Kapò () is a 1960 Italian film about the Holocaust directed by Gillo Pontecorvo. It was nominated for the Academy Award as Best Foreign Language Film. It was an Italian-French co-production filmed in Yugoslavia.

Plot
Naive 14-year-old Edith (Susan Strasberg) and her Jewish parents are sent to a concentration camp, where the latter are killed. Sofia (Didi Perego), an older, political prisoner, and a kindly camp doctor save her from a similar fate by giving her a new, non-Jewish identity, that of the newly dead Nichole Niepas.

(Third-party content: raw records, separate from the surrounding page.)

/-- **T1 — THEOREM C: the Hessian form of the Wilson action is bounded by `4d`** (all `N, d, L`). -/
def T1_HessianSharp : Prop :=
  ∀ (N d L : ℕ) [NeZero L] (Q X : Edge d L → Matrix (Fin N) (Fin N) ℂ),
    (∀ e, (Q e)ᴴ * Q e = 1) → (∀ e, (X e)ᴴ = -X e) →
      HessianSharp.hessianTotal Q X ≤ 4 * (d : ℝ) * HessianSharp.fieldNormSq X

/-- T1 holds (`HessianSharp.hessianTotal_le_four_d'`). -/
theorem T1_HessianSharp_holds : T1_HessianSharp :=
  fun _ _ _ _ Q X hQ hX => HessianSharp.hessianTotal_le_four_d' Q X hQ hX

/-- **T2 — `SU(2)`, `d = 4`: Wilson area law for every `0 ≤ β_W ≤ 1/3`, CONDITIONAL on the printed
Durhuus–Fröhlich slab criterion** (named fact `durhuusFrohlich_areaLaw_of_slabClustering 4 2`). -/
def T2_SU2AreaLawOneThird : Prop :=
  durhuusFrohlich_areaLaw_of_slabClustering 4 2 →
    ∀ βW : ℝ, 0 ≤ βW → βW ≤ 1 / 3 → HasAreaLaw 4 (fundamentalRep (Fin 2)) (βW / 2)

/-- T2 holds (`QuarterModulusOneThird.su2_hasAreaLaw_le_oneThird`). -/
theorem T2_SU2AreaLawOneThird_holds : T2_SU2AreaLawOneThird :=
  fun h _ hβ hle => QuarterModulusOneThird.su2_hasAreaLaw_le_oneThird h hβ hle

/-- **T3 — `SU(2)`, `d = 4`: the mass-gap bar of record** (`MassGapAt` for all `0 ≤ β < 1/18`,
't Hooft units; `β_W < 2/9`). -/
def T3_SU2MassGapBar : Prop := MassGapOnWindow 4 2 0 (1 / 18)

/-- T3 holds (`su2_massGapOnWindow_twoNinths`). -/
theorem T3_SU2MassGapBar_holds : T3_SU2MassGapBar := su2_massGapOnWindow_twoNinths

/-- **T4 — the two-dimensional shadow of Tomboulis's monotonicity (5.24) holds**: `R_A(α)` is
strictly decreasing on `[0, ∞)`. -/
def T4_TwoDimShadow : Prop :=
  ∀ (A J : ℕ), 1 ≤ A → 1 ≤ J → ∀ c : ℕ → ℝ, (∀ n, 0 ≤ c n) → 0 < c 1 →
    StrictAntiOn (twoDimRatio A J c) (Set.Ici 0)

/-- T4 holds (`twoDimRatio_strictAntiOn`). -/
theorem T4_TwoDimShadow_holds : T4_TwoDimShadow :=
  fun _ _ hA hJ _ hc h1 => twoDimRatio_strictAntiOn hA hJ hc h1

/-- **The venture statement (DRAFT v0)**: `T1 ∧ T2 ∧ T3 ∧ T4`. -/
def YMGapStatement : Prop :=
  T1_HessianSharp ∧ T2_SU2AreaLawOneThird ∧ T3_SU2MassGapBar ∧ T4_TwoDimShadow

/-- The draft statement is PROVED. -/
theorem yMGapStatement_holds : YMGapStatement :=
  ⟨T1_HessianSharp_holds, T2_SU2AreaLawOneThird_holds, T3_SU2MassGapBar_holds, T4_TwoDimShadow_holds⟩

/-! ## DRAFT v1 append (2026-08-22 afternoon, seat p3-g2): conjuncts landed since v0
HONEST FRAMING (v1): T5–T8 are, like T1–T4, kernel-checked statements about the STRONG-COUPLING lattice regime or
about FINITE tori; T6 is CONDITIONAL on three named printed facts (Bakry–Émery kernel log-Sobolev, Stroock–Zegarlinski
uniqueness, Shen–Zhu–Zhu's transfer), T8 on the displayed table identities of the census engines (class C); T5 and T7
carry NO hypothesis; nothing here is a continuum or Millennium statement. `YMGapStatement` (v0) keeps its meaning;
`YMGapStatementV1 := YMGapStatement ∧ T5 ∧ T6 ∧ T7 ∧ T8`. -/

/-- **T5 — `SU(2)`, `d = 4`: Wilson area law for every `0 ≤ β_W < 2/3`, UNCONDITIONAL** (four
times the printed `1/6`; the quarter-modulus slab door at its own ceiling, `QuarterModulusTwoThirds`,
composed with the tree's DISCHARGE of the printed Durhuus–Fröhlich slab criterion,
`durhuusFrohlich_areaLaw_of_slabClustering_holds`). Supersedes the conditional T2 in content (T2 is
kept verbatim, append-only). A strong-coupling lattice statement; `2/3` is where the slab constant
`6 β_W/4 < 1` closes. -/
def T5_SU2AreaLawTwoThirds : Prop :=
  ∀ βW : ℝ, 0 ≤ βW → βW < 2 / 3 → HasAreaLaw 4 (fundamentalRep (Fin 2)) (βW / 2)

/-- T5 holds (`QuarterModulusTwoThirds.su2_hasAreaLaw_lt_twoThirds` +
`durhuusFrohlich_areaLaw_of_slabClustering_holds`). -/
theorem T5_SU2AreaLawTwoThirds_holds : T5_SU2AreaLawTwoThirds :=
  fun _ hβ hlt => QuarterModulusTwoThirds.su2_hasAreaLaw_lt_twoThirds
    durhuusFrohlich_areaLaw_of_slabClustering_holds hβ hlt

/-- **T6 — track (a) target type: mass gap (DLR uniqueness + exponential clustering) for `SU(N)`,
all `N ≥ 2`, `d ≥ 3`, at every `|β| < 1/(8d)`** (`ImprovedThreshold d N (HessianSharp.sharpThresholdSU d)`;
`d = 4`: `1/32` against the printed `1/48`), CONDITIONAL on the three named printed facts
`bakryEmery_kernelLogSobolev`, `stroockZegarlinski_uniqueness`, `shenZhuZhu_massGap_transfer`. -/
def T6_SharpThreshold : Prop :=
  ∀ (d N : ℕ), bakryEmery_kernelLogSobolev d N → stroockZegarlinski_uniqueness d N →
    shenZhuZhu_massGap_transfer d N → 3 ≤ d → 2 ≤ N → ImprovedThreshold d N (HessianSharp.sharpThresholdSU d)

/-- T6 holds (`improvedThreshold_sharp`). -/
theorem T6_SharpThreshold_holds : T6_SharpThreshold :=
  fun _ _ h₁ h₂ h₃ hd hN => HessianSharp.improvedThreshold_sharp h₁ h₂ h₃ hd hN

/-- **T7 — track (c): the STAR DOOR for `SU(2)`, `d = 4`, UNCONDITIONAL** (Dobrushin–Shlosman
window condition with vertex-star windows; gauge-fixed received sum `R_G(β_W) = 6c(1+c)/(1−4c−6c²)`,
`c = β_W/4`; `R_G < 1` iff `β_W < (√37−5)/3 ≈ 0.3609`): (i) the WINDOW form — the star window bound
`StarWindowBound L β_W (R_G β_W) (Frobenius weight)` on every torus `(ℤ/L)^4`, `L ≥ 3`, for every
`0 ≤ β_W ≤ 1/2` (`StarLemmaG.starWindowBound_lemmaG`); (ii) the CLUSTERING ROW — for every
`0 ≤ β_W ≤ 9/25`, every `L ≥ 3` and every pair of admissible link observables whose endpoints are
`≥ L₀` apart, `|cov(f,g)| ≤ 4(2√2)² exp(−(1−R_G)²L₀/(2(16R_G+1))) (Σδf)(Σδg)` under the torus Wilson
measure at tree coupling `β_W/2` (`StarLemmaG.su2Star_abs_covariance_le_of_le_9_25`); (iii) the
strong-coupling FRONT of the crossover ledger at tree coupling `9/50` (Wilson `β_W = 9/25`)
(`StarLemmaG.su2_strongCouplingFront_9_50`). Strong-coupling LATTICE statements; `9/25` is where the
bound `R_G < 1` is certified, not a physical transition; nothing about the continuum or a mass gap in
physical units. -/
def T7_SU2StarDoor : Prop :=
  (∀ (L : ℕ) [NeZero L], 3 ≤ L → ∀ βW : ℝ, 0 ≤ βW → βW ≤ 1 / 2 →
      DSWindow.StarWindowBound L βW (StarWindowGauge.gaugeR βW) suFrobDist) ∧
    (∀ (L : ℕ) [NeZero L], 3 ≤ L → ∀ βW : ℝ, 0 ≤ βW → βW ≤ 9 / 25 →
      ∀ (f g : GaugeConfig 4 L (Matrix.specialUnitaryGroup (Fin 2) ℂ) → ℝ) (Δf Δg : Finset (Edge 4 L))
        (δf δg : Edge 4 L → ℝ), DSWindow.LinkObs suFrobDist f Δf δf → DSWindow.LinkObs suFrobDist g Δg δg →
        ∀ L₀ : ℕ, (∀ x ∈ Δf, ∀ z ∈ Δg, ∀ a ∈ DSWindow.linkEnds x, ∀ w ∈ DSWindow.linkEnds z,
          L₀ ≤ torusNorm (a - w)) →
        |ProbabilityTheory.covariance f g
            (wilsonMeasure (d := 4) (L := L) (fundamentalRep (Fin 2)) (βW / 2))| ≤
          4 * (2 * Real.sqrt 2) ^ 2 *
            Real.exp (-((1 - StarWindowGauge.gaugeR βW) ^ 2 /
              (2 * (16 * StarWindowGauge.gaugeR βW + 1)) * L₀)) *
            (∑ x ∈ Δf, δf x) * ∑ y ∈ Δg, δg y) ∧
    Balaban1983to89.CrossoverLedger.StrongCouplingFront
      (Literature.MathematicalPhysics.QuantumLattice.fundamentalLatticeRep 2) (9 / 50)

/-- T7 holds (`StarLemmaG.starWindowBound_lemmaG`, `StarLemmaG.su2Star_abs_covariance_le_of_le_9_25`,
`StarLemmaG.su2_strongCouplingFront_9_50`). -/
theorem T7_SU2StarDoor_holds : T7_SU2StarDoor :=
  ⟨fun _ _ hL _ h0 h12 => StarLemmaG.starWindowBound_lemmaG hL h0 h12,
    fun _ _ hL _ h0 h _ _ _ _ _ _ hf hg L₀ hL₀ =>
      StarLemmaG.su2Star_abs_covariance_le_of_le_9_25 hL h0 h hf hg L₀ hL₀,
    StarLemmaG.su2_strongCouplingFront_9_50⟩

As time goes by, she becomes hardened to the brutal life. She first sells her body to a German guard in return for food. She becomes fond of another guard, Karl (Gianni Garko). The fraternization helps her become a kapo, one of those put in charge of the other prisoners. She thrives while the idealistic Sofia grows steadily weaker.

When she falls in love with Sascha (Laurent Terzieff), a Russian prisoner of war, Edith is persuaded to play a crucial role in a mass escape, turning off the power. Most of the would-be escapees are killed, but some get away. Edith is not one of them. As she lies dying, she tells Karl, "They betrayed us, Karl, they betrayed both of us." She dies saying the traditional Jewish prayer Shema Yisrael.

Cast
 Susan Strasberg as Edith, alias Nicole Niepas
 Laurent Terzieff as Sascha
 Emmanuelle Riva as Terese
 Didi Perego as Sofia
 Gianni Garko as Karl
 Annabella Besi as Carole
 Graziella Galvani as Isabelle
 Paola Pitagora as Georgette
 Eleonora Bellinzaghi
 Bruno Scipioni 
 Dragomir Felba as Salomon Lejtman
 Dušan Perković as Commandant

Critical reception
In their book Foreign Film Guide, authors Ronald Bergan and Robyn Karney wrote:What does one say about this effort? Pontecorvo has jam-packed his film with every kind of tear-jerking cliché on offer and entrusted the debasement and regeneration of his heroine to a sadly inept actress. The result is an overheated melodrama which does a grave disservice to the enormity of its subject, although the horrors of the camps are realistically portrayed".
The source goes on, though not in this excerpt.